▶ _Supplied data_:
+++

variable (hHD : exists_isReal_hodgeModel) (hI : hodgePQ_independent_of_hodgeModel)
  (h₁ : BallQuotientUniformised)  (h₃ : CMAbelianVarietyRealised)
variable (h : Bool) (hA : Arapura2012_Cor_15_4_6)
variable
  (hGR : ∀ {L : CMField} {ι₁ : L →+* ℂ} (V : HermSpace3 L ι₁) (c : SeesawCtx L),
    (cmSplittingDatum (L : Type) finProdFinEquiv (frameD V) (frameD_real V) (frameD_ne V) (dW c.D) (dW_real c.D) (dW_ne c.D)).CompatibleSplitting)
  (η : ∀ {L : CMField} {ι₁ : L →+* ℂ} (V : HermSpace3 L ι₁) (c : SeesawCtx L),
    CMAdelic (L : Type) (frameD V) × CMAdelic (L : Type) (dW c.D) →* ℂˣ)
  (hη : ∀ {L : CMField} {ι₁ : L →+* ℂ} (V : HermSpace3 L ι₁) (c : SeesawCtx L),
    ∀ γU ∈ CMRat (L : Type) (frameD V), ∀ γ ∈ CMRat (L : Type) (dW c.D), η V c (γU, γ) = 1)
  (hηc : ∀ {L : CMField} {ι₁ : L →+* ℂ} (V : HermSpace3 L ι₁) (c : SeesawCtx L), Continuous fun p => ((η V c p : ℂˣ) : ℂ))
  (S : ∀ {L : CMField} {ι₁ : L →+* ℂ} (V : HermSpace3 L ι₁) (c : SeesawCtx L), ThetaAdelicSide V c)
  (μ : ∀ {L : CMField}, SeesawCtx L → Fin 4 → InfinitePlace L → ℤ)
variable {L : CMField} {ι₁ : L →+* ℂ} (V : HermSpace3 L ι₁) (c : SeesawCtx L)

/-- **E's binder `hyp12` (row 18) AT ONE GOOD CONTEXT (any bit `h`, any `η` family), modulo the (J-T) junction `homg` and the (V-val) identity `hκ` AT `(V, c)`** (#71 made pointwise; (J-dense) discharged by #70). -/
theorem hyp12_of_census_of_hκAt
    (hc : (thetaModelOf hHD hI h₁ h₃ h (_root_.HodgeCM.Model.embOf hHD hI h₁ h₃) (coverOf hHD hI h₁ h₃ hA) (wmOfInput (Wcm hGR η hη hηc)) (thetaOf _ (thetaClassInputOf _ (fun V c => thetaSpaceInputOf hHD hI h₁ h₃ S V c))) (d12Of μ) (d34Of μ)).GoodCtx ι₁ c)
    (hK : Module.finrank ℚ c.K = 6)
    (jD : InfinitePlace (L : Type) → EqVar → Fin 6) {σ : InfinitePlace (L : Type) → Equiv.Perm (Fin 2)}
    (hκ : ∀ (hW : (∀ j, 0 < (ι₁ ((dW c.D) j)).re) ∨ ∀ j, (ι₁ ((dW c.D) j)).re < 0), ∀ k : ↥(KInfty V),
      ((η V c (kPair V c.D ι₁ V.sylvesterFrame (sylvesterFrame_formCongr V) k) : ℂˣ) : ℂ) *
          ((pinLetterChar V c.D (hGR V c) hW (kVLetters V c.D (lett V c.D k)) : Circle) : ℂ) * dVIota V c.D (lett V c.D k (cmPlace (L : Type) ι₁)) =
        ((Literature.NumberTheory.Automorphic.UnitaryGroup.archKappa (L : Type) V.Hm ι₁ V.sylvesterFrame (sylvesterFrame_formCongr V) k : ℂˣ) : ℂ))
    (homg : ∀ (hW : (∀ j, 0 < (ι₁ ((dW c.D) j)).re) ∨ ∀ j, (ι₁ ((dW c.D) j)).re < 0) (f : FinSB ↥(maximalRealSubfield L) (Fin 6))
      (t : (printedAtσ V c.D hW jD (fun w => -μ c 0 w) (fun w => -μ c 1 w) σ).Tg)
      (φ : (printedAtσ V c.D hW jD (fun w => -μ c 0 w) (fun w => -μ c 1 w) σ).F),
      omgW (Wcm hGR η hη hηc V c)
          (printedTorusHom (kindOf (L : Type) (frameD V) (frameD_real V) (dW c.D) (dW_real c.D) ι₁ (datumAtσ V c.D jD (jIOf V c.D hW) σ))
            (lamOf (L : Type) (frameD V) (frameD_real V) (dW c.D) (dW_real c.D) ι₁ (datumAtσ V c.D jD (jIOf V c.D hW) σ))
            (lamOf_ne_zero (L : Type) (frameD V) (frameD_real V) (dW c.D) (dW_real c.D) ι₁ (datumAtσ V c.D jD (jIOf V c.D hW) σ))
            (c.D.jT₁₂.toMonoidHom.comp (toAdeles (L : Type)))
            (pinnedVacs (kindOf (L : Type) (frameD V) (frameD_real V) (dW c.D) (dW_real c.D) ι₁ (datumAtσ V c.D jD (jIOf V c.D hW) σ))
              (fun w => -μ c 0 w) (fun w => -μ c 1 w)) t)
          (ins (L : Type) (frameD V) (frameD_real V) (frameD_ne V) (dW c.D) (dW_real c.D) (dW_ne c.D) ι₁ (datumAtσ V c.D jD (jIOf V c.D hW) σ)
            (fun w => -μ c 0 w) (fun w => -μ c 1 w) f φ) =
        ins (L : Type) (frameD V) (frameD_real V) (frameD_ne V) (dW c.D) (dW_real c.D) (dW_ne c.D) ι₁ (datumAtσ V c.D jD (jIOf V c.D hW) σ)
          (fun w => -μ c 0 w) (fun w => -μ c 1 w) f
          ((printedAtσ V c.D hW jD (fun w => -μ c 0 w) (fun w => -μ c 1 w) σ).ωT t φ)) :
    Nonempty (((coreOf _ (_root_.HodgeCM.Model.embOf hHD hI h₁ h₃) (coverOf hHD hI h₁ h₃ hA) (wmOfInput (Wcm hGR η hη hηc)) (thetaOf _ (thetaClassInputOf _ (fun V c => thetaSpaceInputOf hHD hI h₁ h₃ S V c)))).toCore h).HypSmoothCore12
      (((coreOf _ (_root_.HodgeCM.Model.embOf hHD hI h₁ h₃) (coverOf hHD hI h₁ h₃ hA) (wmOfInput (Wcm hGR η hη hηc)) (thetaOf _ (thetaClassInputOf _ (fun V c => thetaSpaceInputOf hHD hI h₁ h₃ S V c)))).toCore h).side12 (d12Of μ)) (((coreOf _ (_root_.HodgeCM.Model.embOf hHD hI h₁ h₃) (coverOf hHD hI h₁ h₃ hA) (wmOfInput (Wcm hGR η hη hηc)) (thetaOf _ (thetaClassInputOf _ (fun V c => thetaSpaceInputOf hHD hI h₁ h₃ S V c)))).toCore h).side34 (d34Of μ))
      ((((coreOf _ (_root_.HodgeCM.Model.embOf hHD hI h₁ h₃) (coverOf hHD hI h₁ h₃ hA) (wmOfInput (Wcm hGR η hη hηc)) (thetaOf _ (thetaClassInputOf _ (fun V c => thetaSpaceInputOf hHD hI h₁ h₃ S V c)))).toCore h).analyticKM (((coreOf _ (_root_.HodgeCM.Model.embOf hHD hI h₁ h₃) (coverOf hHD hI h₁ h₃ hA) (wmOfInput (Wcm hGR η hη hηc)) (thetaOf _ (thetaClassInputOf _ (fun V c => thetaSpaceInputOf hHD hI h₁ h₃ S V c)))).toCore h).side12 (d12Of μ))
        (((coreOf _ (_root_.HodgeCM.Model.embOf hHD hI h₁ h₃) (coverOf hHD hI h₁ h₃ hA) (wmOfInput (Wcm hGR η hη hηc)) (thetaOf _ (thetaClassInputOf _ (fun V c => thetaSpaceInputOf hHD hI h₁ h₃ S V c)))).toCore h).side34 (d34Of μ))).toAnalytic) V c (ℓ := linOfInput (Wcm hGR η hη hηc) V c)) := by
  have hW : (∀ j, 0 < (ι₁ ((dW c.D) j)).re) ∨ ∀ j, (ι₁ ((dW c.D) j)).re < 0 :=
    WGuard.dW_definite_of_thetaModel_goodCtx _ c (cpinC hHD hI h₁ h₃ hA (Wcm hGR η hη hηc) S) h (d12Of μ) (d34Of μ) hc
  exact (nonempty_hypCoreW₁₂_wmInputCM₂g V c.D (hGR V c) (η V c) (hη V c) (hηc V c)
      (isAnisotropic_of_goodCtx V hc hK) hW jD (fun w => -μ c 0 w) (fun w => -μ c 1 w) (hκ hW) (homg hW)
      (hdense_of_hκ V c.D (hGR V c) (η V c) (hη V c) (hηc V c) hW jD
        (fun w => -μ c 0 w) (fun w => -μ c 1 w) (hκ hW))).elim fun A =>
    nonempty_hypSmoothCore12_of_coreW hHD hI h₁ h₃ h hA (Wcm hGR η hη hηc) S μ V c
      ((cpinC hHD hI h₁ h₃ hA (Wcm hGR η hη hηc) S).isAnisotropic_gramW_of_goodCtx h (d12Of μ) (d34Of μ) hc) A

/-- **E's binder `hyp34` (row 19) AT ONE GOOD CONTEXT (any bit `h`, any `η` family), modulo the (J-T) junction `homg₃₄` and the (V-val) identity `hκ` AT `(V, c)`** (#71 made pointwise; (J-dense) discharged by #70). -/
theorem hyp34_of_census_of_hκAt
    (hc : (thetaModelOf hHD hI h₁ h₃ h (_root_.HodgeCM.Model.embOf hHD hI h₁ h₃) (coverOf hHD hI h₁ h₃ hA) (wmOfInput (Wcm hGR η hη hηc)) (thetaOf _ (thetaClassInputOf _ (fun V c => thetaSpaceInputOf hHD hI h₁ h₃ S V c))) (d12Of μ) (d34Of μ)).GoodCtx ι₁ c)
    (hK : Module.finrank ℚ c.K = 6)
    (jD : InfinitePlace (L : Type) → EqVar → Fin 6) {σ : InfinitePlace (L : Type) → Equiv.Perm (Fin 2)}
    (hκ : ∀ (hW : (∀ j, 0 < (ι₁ ((dW c.D) j)).re) ∨ ∀ j, (ι₁ ((dW c.D) j)).re < 0), ∀ k : ↥(KInfty V),
      ((η V c (kPair V c.D ι₁ V.sylvesterFrame (sylvesterFrame_formCongr V) k) : ℂˣ) : ℂ) *
          ((pinLetterChar V c.D (hGR V c) hW (kVLetters V c.D (lett V c.D k)) : Circle) : ℂ) * dVIota V c.D (lett V c.D k (cmPlace (L : Type) ι₁)) =
        ((Literature.NumberTheory.Automorphic.UnitaryGroup.archKappa (L : Type) V.Hm ι₁ V.sylvesterFrame (sylvesterFrame_formCongr V) k : ℂˣ) : ℂ))
    (homg₃₄ : ∀ (hW : (∀ j, 0 < (ι₁ ((dW c.D) j)).re) ∨ ∀ j, (ι₁ ((dW c.D) j)).re < 0) (f : FinSB ↥(maximalRealSubfield L) (Fin 6))
      (t : (printedAtσ V c.D hW jD (fun w => -μ c 2 w) (fun w => -μ c 3 w) σ).Tg)
      (φ : (printedAtσ V c.D hW jD (fun w => -μ c 2 w) (fun w => -μ c 3 w) σ).F),
      omgW (Wcm hGR η hη hηc V c)
          (printedTorusHom (kindOf (L : Type) (frameD V) (frameD_real V) (dW c.D) (dW_real c.D) ι₁ (datumAtσ V c.D jD (jIOf V c.D hW) σ))
            (lamOf (L : Type) (frameD V) (frameD_real V) (dW c.D) (dW_real c.D) ι₁ (datumAtσ V c.D jD (jIOf V c.D hW) σ))
            (lamOf_ne_zero (L : Type) (frameD V) (frameD_real V) (dW c.D) (dW_real c.D) ι₁ (datumAtσ V c.D jD (jIOf V c.D hW) σ))
            (c.D.jT₃₄.toMonoidHom.comp (toAdeles (L : Type)))
            (pinnedVacs (kindOf (L : Type) (frameD V) (frameD_real V) (dW c.D) (dW_real c.D) ι₁ (datumAtσ V c.D jD (jIOf V c.D hW) σ))
              (fun w => -μ c 2 w) (fun w => -μ c 3 w)) t)
          (ins₃₄ V c.D (hGR V c) (η V c) (datumAtσ V c.D jD (jIOf V c.D hW) σ) (fun w => -μ c 2 w) (fun w => -μ c 3 w) f φ) =
        ins₃₄ V c.D (hGR V c) (η V c) (datumAtσ V c.D jD (jIOf V c.D hW) σ) (fun w => -μ c 2 w) (fun w => -μ c 3 w) f
          ((printedAtσ V c.D hW jD (fun w => -μ c 2 w) (fun w => -μ c 3 w) σ).ωT t φ)) :
    Nonempty (((coreOf _ (_root_.HodgeCM.Model.embOf hHD hI h₁ h₃) (coverOf hHD hI h₁ h₃ hA) (wmOfInput (Wcm hGR η hη hηc)) (thetaOf _ (thetaClassInputOf _ (fun V c => thetaSpaceInputOf hHD hI h₁ h₃ S V c)))).toCore h).HypSmoothCore34
      (((coreOf _ (_root_.HodgeCM.Model.embOf hHD hI h₁ h₃) (coverOf hHD hI h₁ h₃ hA) (wmOfInput (Wcm hGR η hη hηc)) (thetaOf _ (thetaClassInputOf _ (fun V c => thetaSpaceInputOf hHD hI h₁ h₃ S V c)))).toCore h).side12 (d12Of μ)) (((coreOf _ (_root_.HodgeCM.Model.embOf hHD hI h₁ h₃) (coverOf hHD hI h₁ h₃ hA) (wmOfInput (Wcm hGR η hη hηc)) (thetaOf _ (thetaClassInputOf _ (fun V c => thetaSpaceInputOf hHD hI h₁ h₃ S V c)))).toCore h).side34 (d34Of μ))
      ((((coreOf _ (_root_.HodgeCM.Model.embOf hHD hI h₁ h₃) (coverOf hHD hI h₁ h₃ hA) (wmOfInput (Wcm hGR η hη hηc)) (thetaOf _ (thetaClassInputOf _ (fun V c => thetaSpaceInputOf hHD hI h₁ h₃ S V c)))).toCore h).analyticKM (((coreOf _ (_root_.HodgeCM.Model.embOf hHD hI h₁ h₃) (coverOf hHD hI h₁ h₃ hA) (wmOfInput (Wcm hGR η hη hηc)) (thetaOf _ (thetaClassInputOf _ (fun V c => thetaSpaceInputOf hHD hI h₁ h₃ S V c)))).toCore h).side12 (d12Of μ))
        (((coreOf _ (_root_.HodgeCM.Model.embOf hHD hI h₁ h₃) (coverOf hHD hI h₁ h₃ hA) (wmOfInput (Wcm hGR η hη hηc)) (thetaOf _ (thetaClassInputOf _ (fun V c => thetaSpaceInputOf hHD hI h₁ h₃ S V c)))).toCore h).side34 (d34Of μ))).toAnalytic) V c (ℓ := linOfInput (Wcm hGR η hη hηc) V c)) := by
  have hW : (∀ j, 0 < (ι₁ ((dW c.D) j)).re) ∨ ∀ j, (ι₁ ((dW c.D) j)).re < 0 :=
    WGuard.dW_definite_of_thetaModel_goodCtx _ c (cpinC hHD hI h₁ h₃ hA (Wcm hGR η hη hηc) S) h (d12Of μ) (d34Of μ) hc
  exact (nonempty_hypCoreW₃₄_wmInputCM₂g V c.D (hGR V c) (η V c) (hη V c) (hηc V c)
      (isAnisotropic_of_goodCtx V hc hK) hW jD (fun w => -μ c 2 w) (fun w => -μ c 3 w) (hκ hW) (homg₃₄ hW)
      (hdense_of_hκ V c.D (hGR V c) (η V c) (hη V c) (hηc V c) hW jD
        (fun w => -μ c 2 w) (fun w => -μ c 3 w) (hκ hW))).elim fun A =>
    nonempty_hypSmoothCore34_of_coreW hHD hI h₁ h₃ h hA (Wcm hGR η hη hηc) S μ V c
      ((cpinC hHD hI h₁ h₃ hA (Wcm hGR η hη hηc) S).isAnisotropic_gramW_of_goodCtx h (d12Of μ) (d34Of μ) hc) A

+++

▶ _Activity_:
From the entries above, give again exactly the lines running from the line with "(c.D.jT₁₂.toMonoidHom.comp (toAdeles (L" to the line with "V c)))).toCore h).HypSmoothCore12"; include both of those lines.

▶ _Solution to the exercise_:
            (c.D.jT₁₂.toMonoidHom.comp (toAdeles (L : Type)))
            (pinnedVacs (kindOf (L : Type) (frameD V) (frameD_real V) (dW c.D) (dW_real c.D) ι₁ (datumAtσ V c.D jD (jIOf V c.D hW) σ))
              (fun w => -μ c 0 w) (fun w => -μ c 1 w)) t)
          (ins (L : Type) (frameD V) (frameD_real V) (frameD_ne V) (dW c.D) (dW_real c.D) (dW_ne c.D) ι₁ (datumAtσ V c.D jD (jIOf V c.D hW) σ)
            (fun w => -μ c 0 w) (fun w => -μ c 1 w) f φ) =
        ins (L : Type) (frameD V) (frameD_real V) (frameD_ne V) (dW c.D) (dW_real c.D) (dW_ne c.D) ι₁ (datumAtσ V c.D jD (jIOf V c.D hW) σ)
          (fun w => -μ c 0 w) (fun w => -μ c 1 w) f
          ((printedAtσ V c.D hW jD (fun w => -μ c 0 w) (fun w => -μ c 1 w) σ).ωT t φ)) :
    Nonempty (((coreOf _ (_root_.HodgeCM.Model.embOf hHD hI h₁ h₃) (coverOf hHD hI h₁ h₃ hA) (wmOfInput (Wcm hGR η hη hηc)) (thetaOf _ (thetaClassInputOf _ (fun V c => thetaSpaceInputOf hHD hI h₁ h₃ S V c)))).toCore h).HypSmoothCore12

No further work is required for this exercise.